Results: She works less hours overall, but feels need to respond to AirBnB-
related requests at all hours. Now has ~20% higher income but less
predictability. She pays taxes. AirBnB taught her several skills necessary for
entrepreneurship. Still cringes when there is a critical review.

Her local bars and cafes definitely benefit from her guests (she provides
local recommendations). I suspect local hotels might be losing some but not
all of the business. Her guests pay roughly 25% less than local hotels.

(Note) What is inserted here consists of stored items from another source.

import Summits.HubbardSuperconductivity.HubbardSuperconductivity.Theorems.LogColdTorusLogColdDWaveOrderSectorPairDecay
import Summits.HubbardSuperconductivity.HubbardSuperconductivity.Theorems.KkBandLift.Negative.BlockGibbsBudget
import Literature.MathematicalPhysics.QuantumLattice.HubbardRingPerronFrobeniusProofs
import Literature.MathematicalPhysics.QuantumLattice.LatticeToriLROProofs
import HarnessLib

/-!
# Route `KkFloor`, crux `KkBandLift` (stmt-HubbardSuperconductivity-10402), NEGATIVE side:
# the thermal-shell witness (Koma–Tasaki canonical-sector Gibbs witness, constructed in Lean)

Refuter's supporting lemma for the refutation of `KkBandLift` (and, through the proved glue
`KkShelfGivesBand` / `KkWindowGivesBand`, of `KkZenoShelf` and `KkSusceptibilityWindow`): the
hypothesis `ThermalShellWitness U δ` of the strategist's kernel-checked composition
`not_kkBandLift_of : FiniteXFloor → (∀ U δ, 0 < U → δ ∈ Ioo 0 ½ → ThermalShellWitness U δ) → ¬ KkBandLift`
(`Cruxes/KkBandLift/StrategistNegation.lean`), proved here for EVERY `U : ℝ` and every `δ ≥ -1`,
with the statement inlined (no definitions in this file; the generic block / Gibbs-budget lemmas are
in `Negative/BlockGibbsBudget.lean`):

* `thermalShellWitness` — `∀ c > 0, ∃ L₁, ∀ L ≥ L₁, ∃ φ ∈ szSector (2⌊(1-δ)L²/2⌋) 0`, `‖φ‖ = 1`,
  `Re⟨φ, H_L φ⟩ ≤ minEnergyOn H_L (sector) + cL²`, `Re⟨φ, Δ_d†Δ_d φ⟩ ≤ cL⁴`
  (`H_L = hubbardTorus 2 L 1 U`); `thermalShellWitness_of_mem_Ioo` — the route's doping range.

The witness is the extension by zero of a normalised ground vector of
`X = (H_p - E₀(H_p))/(cL²) + (Δ_d†Δ_d)_p/(cL⁴)`, `M_p = M.toBlock p p` the compression to the
`(n↑, n↓)` occupation block, whose ground energy is at most its expectation `≤ 1` in the Gibbs state
of `H_p` at `β = 4/c`: the ENERGY budget is the entropy bound `Re ω_β(H_p) ≤ E₀(H_p) + log(dim)/β`
(`Matrix.IsHermitian.gibbsEntropy_le_log_card`, `exp_neg_mul_groundEnergy_le_partitionFn`,
`dim ≤ 2^{2L²}`), the PAIR budget is the tree's canonical-sector Koma–Tasaki bound
`norm_gibbsState_toBlock_hubbardTorus_localPairCorr_le` (Theorems/LogColdTorus…SectorPairDecay)
summed over `Δ_d†Δ_d = Σ_{x,y} (P_x)†P_y` and made `o(L⁴)` by
`Literature.Barriers.HubbardSuperconductivity.tendsto_normalizedSum_zero_of_abs_le_rpow`, and
`E₀(H_p) ≤ minEnergyOn H (szSector (2n) 0)` because sector vectors are supported in the block
(`mem_szSector_two_mul_zero_iff`). HONEST FRAMING: this is a kernel-checked THEOREM feeding a
decidable verdict (refutation) on route items 10402–10404; it is not summit progress.

Sources: T. Koma, H. Tasaki, Phys. Rev. Lett. 68 (1992) 3248 = arXiv:cond-mat/9709068, Theorem
(eq. (2)), canonical average eq. (3), footnote [10], p. 3 (no LRO at any `T > 0`, any filling).
No definitions.
-/

-- the mandated namespace `Summit.<Summit>.<Problem>.Theorems…` repeats `HubbardSuperconductivity`
-- (single-problem summit, D-0017), which the `dupNamespace` linter flags on every declaration
set_option linter.dupNamespace false

noncomputable section

namespace Summit.HubbardSuperconductivity.HubbardSuperconductivity.Theorems.KkBandLift.Negative

open Matrix Finset Filter Topology
open Literature.MathematicalPhysics.QuantumLattice Literature.Probability.LatticeModels
  Literature.Barriers.HubbardSuperconductivity
  Summit.HubbardSuperconductivity.HubbardSuperconductivity.Theorems
  Summit.HubbardSuperconductivity.HubbardSuperconductivity.Theorems.LogColdTorus
open scoped ComplexOrder

/-! ### The Hubbard torus compressed to an occupation block -/

section Hubbard

open scoped Classical

/-- **Koma–Tasaki in the block, summed**: for the Gibbs state of the pure Hubbard Hamiltonian
compressed to ANY occupation block `p` (non-empty), the compressed pair intensity obeys
`Re ω^p_β((Δ_g† Δ_g).toBlock p p) ≤ Σ_{x,y} C_g (dist(x,y)+1)^{-f(β|t|)}` — the canonical-sector
Koma–Tasaki bound `norm_gibbsState_toBlock_hubbardTorus_localPairCorr_le` summed over the
bilinear expansion `Δ_g† Δ_g = Σ_{x,y} (P_x)† P_y`.
[cite: KomaTasakiPRL1992, Theorem eq. (2), eq. (3) and footnote [10]] -/
theorem re_gibbsState_toBlock_pairIntensity_le (L : ℕ) [NeZero L] (g : Site 2 → ℝ) (t U : ℝ)
    {β : ℝ} (hβ : 0 ≤ β) (p : Finset (Orb (FermionTorus 2 L)) → Prop) [DecidablePred p]
    [Nonempty {s // p s}] :
    (gibbsState β ((hubbardTorus 2 L t U).toBlock p p)
        (((pairField g L)ᴴ * pairField g L).toBlock p p)).re ≤
      ∑ x : TorusSite 2 L, ∑ y : TorusSite 2 L,
        pairFieldDecayConst g * ((torusDist x y : ℝ) + 1) ^ (-pairDecayExponent (β * |t|)) := by
  have hexp : ((pairField g L)ᴴ * pairField g L).toBlock p p =
      ∑ x : TorusSite 2 L, ∑ y : TorusSite 2 L,
        ((localPair g L x)ᴴ * localPair g L y).toBlock p p := by
    rw [pairField, conjTranspose_sum, Finset.sum_mul_sum, toBlock_sum]
    exact Finset.sum_congr rfl fun x _ => toBlock_sum _ _ _ _
  rw [hexp, map_sum, Complex.re_sum]
  refine Finset.sum_le_sum fun x _ => ?_
  rw [map_sum, Complex.re_sum]
  refine Finset.sum_le_sum fun y _ => ?_
  exact (Complex.re_le_norm _).trans
    (norm_gibbsState_toBlock_hubbardTorus_localPairCorr_le g t U hβ p x y)

/-- **Power-law kernels are `o(L⁴)` on the two-dimensional torus**: for `C ≥ 0`, `f > 0` and every
`ε > 0`, `Σ_{x,y ∈ (ℤ/Lℤ)²} C (dist(x,y)+1)^{-f} ≤ ε L⁴` for all large `L`
(`tendsto_normalizedSum_zero_of_abs_le_rpow`). [folklore] -/
theorem eventually_sum_rpow_torusDist_le {C f : ℝ} (hC : 0 ≤ C) (hf : 0 < f) {ε : ℝ}
    (hε : 0 < ε) :
    ∃ L₁ : ℕ, ∀ (L : ℕ) [NeZero L], L₁ ≤ L →
      ∑ x : TorusSite 2 L, ∑ y : TorusSite 2 L, C * ((torusDist x y : ℝ) + 1) ^ (-f) ≤
        ε * (L : ℝ) ^ 4 := by
  set G : (L : ℕ) → TorusSite 2 L → TorusSite 2 L → ℝ :=
    fun L x y => C * ((torusDist x y : ℝ) + 1) ^ (-f) with hG
  have hGb : ∀ (L : ℕ) [NeZero L] (x y : TorusSite 2 L),
      |G L x y| ≤ C * ((torusDist x y : ℝ) + 1) ^ (-f) := by
    intro L _ x y
    rw [hG, abs_of_nonneg (mul_nonneg hC (Real.rpow_nonneg (by positivity) _))]
  have ht := tendsto_normalizedSum_zero_of_abs_le_rpow (d := 2) two_ne_zero hf hGb
  rw [Metric.tendsto_atTop] at ht
  obtain ⟨N, hN⟩ := ht ε hε
  refine ⟨N, fun L _ hL => ?_⟩
  have h := hN L hL
  rw [Real.dist_eq, sub_zero] at h
  have hsum : ∑ x ∈ halfOpenBox 2 L, ∑ y ∈ halfOpenBox 2 L, torusPullback G L x y =
      ∑ x : TorusSite 2 L, ∑ y : TorusSite 2 L, G L x y :=
    sum_sq_halfOpenBox_comp_torusProj (G L)
  rw [hsum, card_halfOpenBox_sq_real] at h
  have hL4 : (0 : ℝ) < (L : ℝ) ^ (2 * 2) := by
    have := NeZero.ne L
    positivity
  have h2 := (abs_lt.mp h).2
  rw [div_lt_iff₀ hL4, show (L : ℝ) ^ (2 * 2) = (L : ℝ) ^ 4 by norm_num] at h2
  exact h2.le

variable {L : ℕ}

/-- The `(n↑, n↓)` occupation block of the torus of side `L` is non-empty for `n ≤ L²`
(the configuration `α↑ ∪ α↓`, `|α| = n`). [folklore] -/
theorem nonempty_sectorBlock (n : ℕ) (hn : n ≤ L ^ 2) :
    Nonempty {s : Finset (Orb (FermionTorus 2 L)) // (upPart s).card = n ∧ (downPart s).card = n} := by
  obtain ⟨α, -, hα⟩ := Finset.exists_subset_card_eq
    (s := (Finset.univ : Finset (FermionTorus 2 L))) (n := n)
    (by rw [Finset.card_univ]; simpa [FermionTorus, Fintype.card_lex, Fintype.card_fin] using hn)
  exact ⟨⟨pairSet α α, by simp [hα]⟩⟩

/-- **The block ground energy is below the sector energy**: for `n ≤ L²`, the ground energy of
the Hubbard Hamiltonian compressed to the `(n↑, n↓)` block is at most its lowest energy
`minEnergyOn` on the joint sector `(N, S^z) = (2n, 0)` (every unit vector of the sector is
supported in the block, where its energy is a Rayleigh quotient of the compression). [folklore] -/
theorem groundEnergy_toBlock_le_minEnergyOn [NeZero L] (t U : ℝ) (n : ℕ) (hn : n ≤ L ^ 2) :
    ((hubbardTorus 2 L t U).toBlock (fun s => (upPart s).card = n ∧ (downPart s).card = n)
        (fun s => (upPart s).card = n ∧ (downPart s).card = n)).groundEnergy ≤
      (hubbardTorus 2 L t U).minEnergyOn (szSector (Λ := FermionTorus 2 L) (2 * n) 0) := by
  set p : Finset (Orb (FermionTorus 2 L)) → Prop :=
    fun s => (upPart s).card = n ∧ (downPart s).card = n with hp
  haveI : Nonempty {s // p s} := nonempty_sectorBlock n hn
  have hH := hubbardTorus_isHermitian (hamiltonian_isHermitian_and_commute_holds _) t U (d := 2) (L := L)
  have hHp : ((hubbardTorus 2 L t U).toBlock p p).IsHermitian := isHermitian_toBlock p hH
  refine le_csInf ?_ ?_
  · obtain ⟨v, hv1, -⟩ := exists_unit_rayleigh_eq_groundEnergy hHp
    refine ⟨_, Function.extend Subtype.val v 0, ?_, ?_, rfl⟩
    · exact (mem_szSector_two_mul_zero_iff n _).2 fun s hs => extend_val_apply_of_not p v s hs
    · rw [star_dotProduct_extend, hv1]
  · rintro E ⟨ψ, hψK, hψ1, rfl⟩
    have hψ0 : ∀ s, ¬ p s → ψ s = 0 := (mem_szSector_two_mul_zero_iff n ψ).1 hψK
    rw [star_dotProduct_mulVec_eq_toBlock p _ ψ hψ0]
    refine groundEnergy_le_rayleigh_holds hHp _ ?_
    rw [← star_dotProduct_eq_toBlock p ψ hψ0, hψ1]

/-- `log` of the dimension of an occupation block of the torus of side `L` is at most `2L²`
(`dim ≤ 2^{2L²}`, `log 2 ≤ 1`). [folklore] -/
theorem log_card_block_le (p : Finset (Orb (FermionTorus 2 L)) → Prop) [DecidablePred p]
    [Nonempty {s // p s}] :
    Real.log (Fintype.card {s // p s}) ≤ 2 * (L : ℝ) ^ 2 := by
  have hc1 : Fintype.card {s // p s} ≤ 2 ^ (2 * L ^ 2) := by
    calc Fintype.card {s // p s} ≤ Fintype.card (Finset (Orb (FermionTorus 2 L))) :=
          Fintype.card_subtype_le _
      _ = 2 ^ (2 * L ^ 2) := by
          rw [Fintype.card_finset, card_orb]
          simp [FermionTorus, Fintype.card_lex, Fintype.card_fin]
  have hc2 : (Fintype.card {s // p s} : ℝ) ≤ (2 : ℝ) ^ (2 * L ^ 2) := by exact_mod_cast hc1
  have hpos : (0 : ℝ) < Fintype.card {s // p s} := by exact_mod_cast Fintype.card_pos
  calc Real.log (Fintype.card {s // p s}) ≤ Real.log ((2 : ℝ) ^ (2 * L ^ 2)) :=
        Real.log_le_log hpos hc2
    _ = ((2 * L ^ 2 : ℕ) : ℝ) * Real.log 2 := by rw [Real.log_pow]
    _ ≤ ((2 * L ^ 2 : ℕ) : ℝ) * 1 := by
        gcongr
        exact Real.log_two_lt_d9.le.trans (by norm_num)
    _ = 2 * (L : ℝ) ^ 2 := by push_cast; ring

end Hubbard

/-! ### The thermal-shell witness -/

section Witness

open scoped Classical

/-- **The thermal-shell witness (universal softness of the `d`-wave pair field at positive energy
density).** For every coupling `U`, every `δ ≥ -1` (so that the sector `N↑ = N↓ = ⌊(1-δ)L²/2⌋ ≤ L²`
is non-empty) and every `c > 0` there is `L₁` such that for every side `L ≥ L₁` some UNIT VECTOR
`φ` of the joint sector `(N, S^z) = (2⌊(1-δ)L²/2⌋, 0)` of the Hubbard torus `(ℤ/Lℤ)²` (`t = 1`)
has energy `Re⟨φ, H φ⟩ ≤ E₀(sector) + c L²` and `d`-wave pair intensity
`Re⟨φ, Δ_d† Δ_d φ⟩ ≤ c L⁴`. Proof: the Gibbs state at `β = 4/c` of `H` compressed to the
`(n↑, n↓)` block has energy `≤ E₀ + log(dim)/β ≤ E₀ + cL²/2` (entropy bound) and, by the
canonical-sector Koma–Tasaki bound summed over `x, y`, pair intensity
`≤ Σ_{x,y} C_d (dist+1)^{-f(β)} ≤ cL⁴/2` for `L ≥ L₁`; a normalised ground vector of
`(H_p - E₀)/(cL²) + (Δ_d†Δ_d)_p/(cL⁴)` then meets both budgets, and its extension by zero is the
witness. This is exactly the hypothesis `ThermalShellWitness U δ` (all `c`) of the strategist's
kernel-checked `not_kkBandLift_of` (Cruxes/KkBandLift/StrategistNegation.lean).
[cite: KomaTasakiPRL1992, Theorem eq. (2), eq. (3), footnote [10] and p. 3] -/
theorem thermalShellWitness (U δ : ℝ) (hδ : -1 ≤ δ) (c : ℝ) (hc : 0 < c) :
    ∃ L₁ : ℕ, ∀ (L : ℕ) [NeZero L], L₁ ≤ L →
      ∃ φ : Fock (Orb (FermionTorus 2 L)),
        φ ∈ szSector (Λ := FermionTorus 2 L) (2 * ⌊(1 - δ) * (L : ℝ) ^ 2 / 2⌋₊) 0 ∧
        star φ ⬝ᵥ φ = 1 ∧
        (star φ ⬝ᵥ hubbardTorus 2 L 1 U *ᵥ φ).re ≤
          (hubbardTorus 2 L 1 U).minEnergyOn
            (szSector (Λ := FermionTorus 2 L) (2 * ⌊(1 - δ) * (L : ℝ) ^ 2 / 2⌋₊) 0) +
            c * (L : ℝ) ^ 2 ∧
        (star φ ⬝ᵥ ((pairField dWaveFormFactor L)ᴴ * pairField dWaveFormFactor L) *ᵥ φ).re ≤
          c * (L : ℝ) ^ 4 := by
  set β : ℝ := 4 / c with hβdef
  have hβ : 0 < β := by positivity
  obtain ⟨L₁, hL₁⟩ := eventually_sum_rpow_torusDist_le (pairFieldDecayConst_nonneg dWaveFormFactor)
    (pairDecayExponent_pos (b := β * |(1 : ℝ)|) (by positivity)) (half_pos hc)
  refine ⟨L₁, fun L _ hL => ?_⟩
  set n : ℕ := ⌊(1 - δ) * (L : ℝ) ^ 2 / 2⌋₊ with hn
  have hnL : n ≤ L ^ 2 := by
    rw [hn]
    refine Nat.floor_le_of_le ?_
    have h1 : (1 - δ) * (L : ℝ) ^ 2 / 2 ≤ (L : ℝ) ^ 2 := by nlinarith [sq_nonneg (L : ℝ)]
    exact_mod_cast h1
  set p : Finset (Orb (FermionTorus 2 L)) → Prop :=
    fun s => (upPart s).card = n ∧ (downPart s).card = n with hp
  haveI : Nonempty {s // p s} := nonempty_sectorBlock n hnL
  set H := hubbardTorus 2 L 1 U with hH
  set Q := (pairField dWaveFormFactor L)ᴴ * pairField dWaveFormFactor L with hQ
  have hHh : H.IsHermitian :=
    hubbardTorus_isHermitian (hamiltonian_isHermitian_and_commute_holds _) 1 U
  have hHp : (H.toBlock p p).IsHermitian := isHermitian_toBlock p hHh
  have hQp : (Q.toBlock p p).PosSemidef :=
    posSemidef_toBlock p (pairField_conjTranspose_mul_self_posSemidef _ L)
  have hL0 : (0 : ℝ) < L := by exact_mod_cast Nat.pos_of_ne_zero (NeZero.ne L)
  have ha : 0 < c * (L : ℝ) ^ 2 := by positivity
  have hb : 0 < c * (L : ℝ) ^ 4 := by positivity
  -- energy budget of the block Gibbs state
  have hE : (gibbsState β (H.toBlock p p) (H.toBlock p p)).re - (H.toBlock p p).groundEnergy ≤
      c * (L : ℝ) ^ 2 / 2 := by
    have h1 := re_gibbsState_self_le hHp hβ
    have h2 := log_card_block_le (L := L) p
    have h3 : Real.log (Fintype.card {s // p s}) / β ≤ c * (L : ℝ) ^ 2 / 2 := by
      rw [div_le_iff₀ hβ, hβdef]
      have : c * (L : ℝ) ^ 2 / 2 * (4 / c) = 2 * (L : ℝ) ^ 2 := by
        field_simp
        ring
      rw [this]
      exact h2
    linarith
  -- pair-intensity budget of the block Gibbs state (Koma–Tasaki)
  have hP : (gibbsState β (H.toBlock p p) (Q.toBlock p p)).re ≤ c * (L : ℝ) ^ 4 / 2 := by
    refine (re_gibbsState_toBlock_pairIntensity_le L dWaveFormFactor 1 U hβ.le p).trans ?_
    have := hL₁ L hL
    linarith
  have hbudget : ((gibbsState β (H.toBlock p p) (H.toBlock p p)).re -
        (H.toBlock p p).groundEnergy) / (c * (L : ℝ) ^ 2) +
      (gibbsState β (H.toBlock p p) (Q.toBlock p p)).re / (c * (L : ℝ) ^ 4) ≤ 1 := by
    have h1 : ((gibbsState β (H.toBlock p p) (H.toBlock p p)).re -
        (H.toBlock p p).groundEnergy) / (c * (L : ℝ) ^ 2) ≤ 1 / 2 := by
      rw [div_le_iff₀ ha]
      linarith
    have h2 : (gibbsState β (H.toBlock p p) (Q.toBlock p p)).re / (c * (L : ℝ) ^ 4) ≤ 1 / 2 := by
      rw [div_le_iff₀ hb]
      linarith
    linarith
  obtain ⟨v, hv1, hvH, hvQ⟩ := exists_unit_of_gibbs_budget hHp hHp hQp β ha hb hbudget
  refine ⟨Function.extend Subtype.val v 0, ?_, ?_, ?_, ?_⟩
  · exact (mem_szSector_two_mul_zero_iff n _).2 fun s hs => extend_val_apply_of_not p v s hs
  · rw [star_dotProduct_extend, hv1]
  · rw [star_dotProduct_mulVec_extend]
    have := groundEnergy_toBlock_le_minEnergyOn (L := L) 1 U n hnL
    linarith
  · rw [star_dotProduct_mulVec_extend]
    exact hvQ

/-- The witness in the doping range of the route `KkFloor` (`δ ∈ (0, ½)`), every `U`: the
shape `∀ U δ, 0 < U → δ ∈ Ioo 0 ½ → ThermalShellWitness U δ` consumed by `not_kkBandLift_of`.
[cite: KomaTasakiPRL1992, p. 3] -/
theorem thermalShellWitness_of_mem_Ioo (U δ : ℝ) (hδ : δ ∈ Set.Ioo (0 : ℝ) (1 / 2)) (c : ℝ)
    (hc : 0 < c) :
    ∃ L₁ : ℕ, ∀ (L : ℕ) [NeZero L], L₁ ≤ L →
      ∃ φ : Fock (Orb (FermionTorus 2 L)),
        φ ∈ szSector (Λ := FermionTorus 2 L) (2 * ⌊(1 - δ) * (L : ℝ) ^ 2 / 2⌋₊) 0 ∧
        star φ ⬝ᵥ φ = 1 ∧
        (star φ ⬝ᵥ hubbardTorus 2 L 1 U *ᵥ φ).re ≤
          (hubbardTorus 2 L 1 U).minEnergyOn
            (szSector (Λ := FermionTorus 2 L) (2 * ⌊(1 - δ) * (L : ℝ) ^ 2 / 2⌋₊) 0) +
            c * (L : ℝ) ^ 2 ∧
        (star φ ⬝ᵥ ((pairField dWaveFormFactor L)ᴴ * pairField dWaveFormFactor L) *ᵥ φ).re ≤
          c * (L : ℝ) ^ 4 :=
  thermalShellWitness U δ (by linarith [hδ.1]) c hc

end Witness

end Summit.HubbardSuperconductivity.HubbardSuperconductivity.Theorems.KkBandLift.Negative

end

She also travels more now, and has built a network from people who have stayed
with her. Examples: Helped plan a wedding, assisted commercial photo shoots,
went for drinks when visiting former guests’ cities.

------
dominotw
>Airbnb users helped prop up 4,580 jobs throughout the five boroughs

I am courious about how they calculated such precise numbers

------
kmfrk
Is the report even available anywhere? Did Metro just take the claims by HR&A
at face value?

------
fennecfoxen
Don't worry. The next mayor, Bill de Blasio, will be certain to put an end to
this sort of horrible monstrous abuse of the city, in the name of Affordable
Housing and Tenants' Rights. :P

------
codex
Dumping industrial waste into the Hudson, prostitution, and the drug trade are
also boosts to the local economy. Think of all the jobs! However, they are are
illegal in NYC, just like Airbnb, though the externalities are much worse in
those cases. The point is that most laws restrict a bit of economic freedom
for other societal benefits. Think of how much cheaper housing would be if
only we ditched those pesky building codes!

------
deltron
I love airbnb, I just used them for my honeymoon (though that was in Athens,
Greece).

------
junto
Would probably be more if everyone paid tax on those earnings.

------
dominotw
Now this post disappeared from the front page.